Please tally how many lines in the entries below include the word "hdim", giving only the number.

● ● ● ● ●

/-- **THE SPLIT LEMMA in a root tower** (MIZUTANI-PROOF-g59 §3 (d) «`N` defined over `k″` ⟹ `N ⊂ I^{(e−1)}`» at
tensor level): for `K = L(x^{1/q})`, `q = p^e`, `[K : L] = q^s`, a tensor `Σ_i y_i ⊗ z_i^p` with `p`-th-power right
factors lying in `J^q` lies in `I_S = (J^{[p]})^{p^{e−1}}` — its box coordinates are supported on monomials `δ^{pM}`
of degree `≥ q`, whose floor is `|M| ≥ q/p`.
[cite: Oda1983HironakaGroupSchemeII, Cor. 2.3 (p. 1171: "exponent(B) ≤ e iff V is defined over F^{-e}(k)")] -/
theorem IsRootTower.sum_tmul_pow_mem_frobPowerIdeal_pow (h : IsRootTower L K (p ^ e) x a)
    (hdim : Module.finrank L K = (p ^ e) ^ s) {ι : Type*} (t : Finset ι) (y z : ι → K)
    (hJ : (∑ i ∈ t, y i ⊗ₜ[L] (z i ^ p)) ∈ KaehlerDifferential.ideal L K ^ p ^ e) :
    (∑ i ∈ t, y i ⊗ₜ[L] (z i ^ p)) ∈ frobPowerIdeal L (K := K) p ^ p ^ (e - 1) := by
  set ω := ∑ i ∈ t, y i ⊗ₜ[L] (z i ^ p) with hω
  have hdiv := h.dvd_of_mem_support_Omega_sum_tmul_pow t y z
  have hfloor : ∀ M ∈ (h.Omega ω).support, p ^ (e - 1) ≤ floorSum p M := by
    intro M hM
    have hdeg := h.degree_le_of_mem_pow hJ M hM
    rcases Nat.eq_zero_or_pos e with rfl | he
    · -- `q = 1`: the box is `{0}`, but `degree ≥ 1` — vacuous
      exfalso
      have hbox := h.Omega_box ω M hM
      have hM0 : M.degree = 0 := by
        rw [Finsupp.degree_eq_sum]
        exact Finset.sum_eq_zero fun i _ => by have := hbox i; rw [pow_zero] at this; omega
      rw [hM0, pow_zero] at hdeg
      exact Nat.not_succ_le_zero 0 hdeg
    · rw [degree_eq_mul_floorSum p (hdiv M hM)] at hdeg
      have hpe : p ^ e = p * p ^ (e - 1) := by rw [← pow_succ', Nat.sub_add_cancel he]
      rw [hpe] at hdeg
      exact Nat.le_of_mul_le_mul_left hdeg hp.out.pos
  have hmem := h.omegaTilde_mem_map_of_floorSum hfloor
  have hcomap : ω ∈ ((frobPowerIdeal L p ^ p ^ (e - 1)).map h.omegaTilde).comap h.omegaTilde := hmem
  rw [Ideal.comap_map_of_surjective _ (h.omegaTilde_bijective hdim).2] at hcomap
  have hker : Ideal.comap h.omegaTilde ⊥ = ⊥ := by
    rw [← RingHom.ker_eq_comap_bot]
    exact (RingHom.injective_iff_ker_eq_bot _).mp (h.omegaTilde_bijective hdim).1
  rw [hker, sup_bot_eq] at hcomap
  exact hcomap

end Tower

/-! ## The split lemma over an arbitrary field: finite `p`-independent envelopes -/

section BigRing

variable (k : Type u) [Field k] (p : ℕ) [hp : Fact p.Prime] [CharP k p]

/-- **THE SPLIT LEMMA in `k ⊗_{k^{p^{N+1}}} k`** (every field `k` of characteristic `p`): a tensor `Σ_i y_i ⊗ z_i^p`
with `p`-th-power right factors lying in `J^{p^{N+1}}` lies in `I_S = (J^{[p]})^{p^N}` — MIZUTANI-PROOF-g59 §3 (d)
at tensor level, through a finite `p`-independent envelope `k^{p^{N+1}}(b)` (`exists_finset_realised_pow`,
`exists_pIndep_adjoin`) and the root-tower case `IsRootTower.sum_tmul_pow_mem_frobPowerIdeal_pow`.
[cite: Oda1983HironakaGroupSchemeII, Cor. 2.3 (p. 1171: "exponent(B) ≤ e iff V is defined over F^{-e}(k)"); Mizutani1973HironakaGroupSchemes, Lemma 2.4] -/
theorem sum_tmul_pow_mem_frobIdeal_pow (N : ℕ) {ι : Type*} [Fintype ι] (y z : ι → k)
    (hJ : (∑ i, y i ⊗ₜ[frobPow k p (N + 1)] (z i ^ p)) ∈
      KaehlerDifferential.ideal (frobPow k p (N + 1)) k ^ p ^ (N + 1)) :
    (∑ i, y i ⊗ₜ[frobPow k p (N + 1)] (z i ^ p)) ∈ frobIdeal k p (frobPow k p (N + 1)) ^ p ^ N := by
  classical
  set ω := ∑ i, y i ⊗ₜ[frobPow k p (N + 1)] (z i ^ p) with hω
  -- finite witnesses and a finite `p`-independent envelope containing them and the `y_i`, `z_i`
  obtain ⟨Y, hY⟩ := exists_finset_realised_pow (K := frobPow k p (N + 1)) (p ^ (N + 1)) hJ
  set Y' : Finset k := Y ∪ Finset.univ.image y ∪ Finset.univ.image z with hY'
  obtain ⟨s, b, hb1, hY'F⟩ := exists_pIndep_adjoin (p := p) (N + 1) Y'
  have hbe : PIndep p (N + 1) b := hb1.of_one _ (Nat.le_add_left 1 N)
  set F := towerField (N + 1) b with hF
  have hYF : (↑Y : Set k) ⊆ (F : Set k) :=
    Set.Subset.trans (Finset.coe_subset.mpr
      ((Finset.subset_union_left).trans (Finset.subset_union_left))) hY'F
  have hyF : ∀ i, y i ∈ F := fun i => hY'F (by
    rw [hY', Finset.coe_union, Finset.coe_union]
    exact Or.inl (Or.inr (by simp)))
  have hzF : ∀ i, z i ∈ F := fun i => hY'F (by
    rw [hY', Finset.coe_union]
    exact Or.inr (by simp))
  obtain ⟨ω₂, hω₂J, hω₂eq⟩ := ((realised_iff (frobPow k p (N + 1))).mp hY) F hYF
  -- the explicit preimage of `ω` in `F ⊗ F`
  set ω₂' : F ⊗[(frobPow k p (N + 1))] F :=
    ∑ i, (⟨y i, hyF i⟩ : F) ⊗ₜ[(frobPow k p (N + 1))] ((⟨z i, hzF i⟩ : F) ^ p) with hω₂'
  have hmap : tensorIncl (frobPow k p (N + 1)) F ω₂' = ω := by
    rw [hω, hω₂', map_sum]
    refine Finset.sum_congr rfl fun i _ => ?_
    rw [Algebra.TensorProduct.map_tmul, map_pow]
    rfl
  have hω₂eq' : ω₂ = ω₂' := tensorIncl_injective (frobPow k p (N + 1)) F (hω₂eq.trans hmap.symm)
  have hJ' : ω₂' ∈ KaehlerDifferential.ideal (frobPow k p (N + 1)) F ^ p ^ (N + 1) := hω₂eq' ▸ hω₂J
  -- the root-tower case
  have hI' := (isRootTower_adjoin hbe).sum_tmul_pow_mem_frobPowerIdeal_pow (finrank_adjoin_eq hbe)
    Finset.univ _ _ hJ'
  rw [Nat.add_sub_cancel] at hI'
  rw [← hmap]
  exact map_frobPowerIdeal_pow_le (frobPow k p (N + 1)) F (p ^ N) (Ideal.mem_map_of_mem _ hI')

end BigRing

/-! ## The exponent of a `k^{1/q}`-rational point -/

section RatPoint

variable (k : Type u) [Field k] (p e : ℕ) [hp : Fact p.Prime] [CharP k p] {n : ℕ} (c : Fin (n + 1) → k)

omit hp [CharP k p] in
/-- Linear algebra: if every vector orthogonal to `u` is orthogonal to `w`, then `w` is a multiple of `u`.
[folklore] -/
theorem exists_eq_mul_of_forall_sum_eq_zero (u w : Fin (n + 1) → k)
    (h : ∀ g : Fin (n + 1) → k, ∑ i, g i * u i = 0 → ∑ i, g i * w i = 0) :
    ∃ ν : k, ∀ i, w i = ν * u i := by
  classical
  have hsingle : ∀ (v : Fin (n + 1) → k) (i : Fin (n + 1)) (t : k),
      ∑ l, Pi.single (M := fun _ => k) i t l * v l = t * v i := by
    intro v i t
    rw [Finset.sum_eq_single i (fun l _ hl => by rw [Pi.single_eq_of_ne hl, zero_mul])
      (fun hi => absurd (Finset.mem_univ i) hi), Pi.single_eq_same]
  by_cases hu : u = 0
  · refine ⟨0, fun i => ?_⟩
    have := h (Pi.single i 1) (by rw [hsingle, hu, Pi.zero_apply, mul_zero])
    rw [hsingle, one_mul] at this
    rw [this, zero_mul]
  · obtain ⟨i₀, hi₀⟩ : ∃ i₀, u i₀ ≠ 0 := by
      by_contra hcon
      push Not at hcon
      exact hu (funext hcon)
    refine ⟨w i₀ / u i₀, fun i => ?_⟩
    have key := h (Pi.single i (u i₀) - Pi.single i₀ (u i)) (by
      simp only [Pi.sub_apply, sub_mul, Finset.sum_sub_distrib, hsingle]
      ring)
    simp only [Pi.sub_apply, sub_mul, Finset.sum_sub_distrib, hsingle] at key
    field_simp
    linear_combination key

/-- **At a `k^{1/q}`-rational point the coordinate vectors are multiples of `(c_i^{p^m})_i`**: for
`𝔭 = ratPoint k p e c` and every basis vector `m_j` of `span_k{ξ_i^{p^{e+m}}} ⊂ S/𝔭`, `c_{ij} = ν_j c_i^{p^m}`
(an additive form of level `e + m` lies in `𝔭` iff `Σ g_i c_i^{p^m} = 0`, `addForm_mem_ratPoint_iff`).
[cite: Oda1983HironakaGroupSchemeII, Thm. 3.1 (p. 1173: φ over F^{-e}(k))] -/
theorem exists_coord_ratPoint_eq_mul (m : ℕ) (j : Fin (cdim k p (ratPoint k p e c) (e + m))) :
    ∃ ν : k, ∀ i, coord k p (ratPoint k p e c) (e + m) i j = ν * c i ^ p ^ m := by
  refine exists_eq_mul_of_forall_sum_eq_zero k (fun i => c i ^ p ^ m)
    (fun i => coord k p (ratPoint k p e c) (e + m) i j) fun g hg => ?_
  have hmem : addForm k p (e + m) g ∈ ratPoint k p e c := (addForm_mem_ratPoint_iff (e := e) (c := c) m g).mpr hg
  exact (addForm_mem_iff k p (ratPoint k p e c) (e + m) g).mp hmem j

/-- **`rho j a = (1 ⊗ ν_j) · Σ_i a_i ⊗ c_i^{p^m}`** at `𝔭 = ratPoint k p e c`, level `e + m`.
[cite: Oda1983HironakaGroupSchemeII, Thm. 3.1 (p. 1173: (1 ⊗ φ)(v))] -/
theorem exists_rho_ratPoint_eq (m : ℕ) (j : Fin (cdim k p (ratPoint k p e c) (e + m))) (a : Fin (n + 1) → k) :
    ∃ ν : k, rho k p (ratPoint k p e c) (e + m) j a =
      ((1 : k) ⊗ₜ[frobPow k p (e + m)] ν) * ∑ i, a i ⊗ₜ[frobPow k p (e + m)] (c i ^ p ^ m) := by
  obtain ⟨ν, hν⟩ := exists_coord_ratPoint_eq_mul k p e c m j
  refine ⟨ν, ?_⟩
  rw [rho_apply, Finset.mul_sum]
  refine Finset.sum_congr rfl fun i _ => ?_
  rw [hν, Algebra.TensorProduct.tmul_mul_tmul, one_mul]

/-- **`(L_B)_{e+m+1} ⊆ k·F (L_B)_{e+m}` at a `k^{1/q}`-rational point**: every invariant form of level `e + m + 1`
of `ratPoint k p e c` is a `k`-combination of `p`-th powers of forms of level `e + m` — the tensors `rho j a` are
SPLIT (`sum_tmul_pow_mem_frobIdeal_pow`: their right factors `c_i^{p^{m+1}} = (c_i^{p^m})^p` are `p`-th powers),
so the HEART `mem_span_frobVec_of_rho_mem_split` applies.
[cite: Oda1983HironakaGroupSchemeII, Cor. 2.3 (p. 1171) and Thm. 3.1 (p. 1173: "of exponent ≤ e iff φ can be taken over F^{-e}(k)")] -/
theorem invForms_ratPoint_succ_le (m : ℕ) :
    invForms k p (ratPoint k p e c) (e + m + 1) ≤
      Submodule.span k (frobVec k p 1 '' (invForms k p (ratPoint k p e c) (e + m) : Set (Fin (n + 1) → k))) := by
  intro a ha
  refine mem_span_frobVec_of_rho_mem_split k p (ratPoint k p e c) ratPoint_isPrime (e + m) a fun j => ?_
  obtain ⟨ν, hν⟩ := exists_rho_ratPoint_eq k p e c (m + 1) j a
  -- Oda's definition through duality: `Σ a_i ⊗ c_i^{p^{m+1}} ∈ J^{p^{e+m+1}}`
  have hβ : (∑ i, a i ⊗ₜ[frobPow k p (e + m + 1)] (c i ^ p ^ (m + 1))) ∈
      KaehlerDifferential.ideal (frobPow k p (e + m + 1)) k ^ p ^ (e + m + 1) :=
    (mem_invForms_ratPoint_iff (e := e) (c := c) (m + 1) a).mp ha
  have hpow : (∑ i, a i ⊗ₜ[frobPow k p (e + m + 1)] (c i ^ p ^ (m + 1))) =
      ∑ i, a i ⊗ₜ[frobPow k p (e + m + 1)] ((c i ^ p ^ m) ^ p) :=
    Finset.sum_congr rfl fun i _ => by rw [← pow_mul, ← pow_succ]
  rw [hpow] at hβ
  have hsplit := sum_tmul_pow_mem_frobIdeal_pow k p (e + m) a (fun i => c i ^ p ^ m) hβ
  rw [← hpow] at hsplit
  have hν' : rho k p (ratPoint k p e c) (e + m + 1) j a =
      ((1 : k) ⊗ₜ[frobPow k p (e + m + 1)] ν) * ∑ i, a i ⊗ₜ[frobPow k p (e + m + 1)] (c i ^ p ^ (m + 1)) := hν
  rw [hν']
  exact Ideal.mul_mem_left _ _ hsplit

/-- **`(L_B)_{e+m+1} = k·F (L_B)_{e+m}` at a `k^{1/q}`-rational point** (the reverse inclusion is `F`-stability).
[cite: Oda1983HironakaGroupSchemeII, Cor. 2.3 (p. 1171)] -/
theorem invForms_ratPoint_succ_eq (m : ℕ) :
    invForms k p (ratPoint k p e c) (e + m + 1) =
      Submodule.span k (frobVec k p 1 '' (invForms k p (ratPoint k p e c) (e + m) : Set (Fin (n + 1) → k))) :=
  le_antisymm (invForms_ratPoint_succ_le k p e c m) (span_frobVec_image_le k p _ ratPoint_ne_top (e + m))

/-- `(L_B)_{e+m} = k·F^m (L_B)_e` at a `k^{1/q}`-rational point. [cite: Oda1983HironakaGroupSchemeII, Cor. 2.3 (p. 1171)] -/
theorem invForms_ratPoint_eq_span (m : ℕ) :
    invForms k p (ratPoint k p e c) (e + m) =
      Submodule.span k (frobVec k p m '' (invForms k p (ratPoint k p e c) e : Set (Fin (n + 1) → k))) := by
  induction m with
  | zero =>
    have hid : frobVec k p 0 '' (invForms k p (ratPoint k p e c) e : Set (Fin (n + 1) → k)) =
        invForms k p (ratPoint k p e c) e := by
      have : frobVec k p 0 = (id : (Fin (n + 1) → k) → (Fin (n + 1) → k)) := funext (frobVec_zero k p)
      rw [this, Set.image_id]
    rw [hid, Submodule.span_eq]
    rfl
  | succ m ih =>
    show invForms k p (ratPoint k p e c) (e + m + 1) = _
    rw [invForms_ratPoint_succ_eq, ih, span_image_frobVec_span, Set.image_image]
    congr 1
    exact Set.image_congr' fun v => frobVec_frobVec (k := k) (p := p) 1 m v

● ● ● ● ●

EXPECTED OUTPUT> 3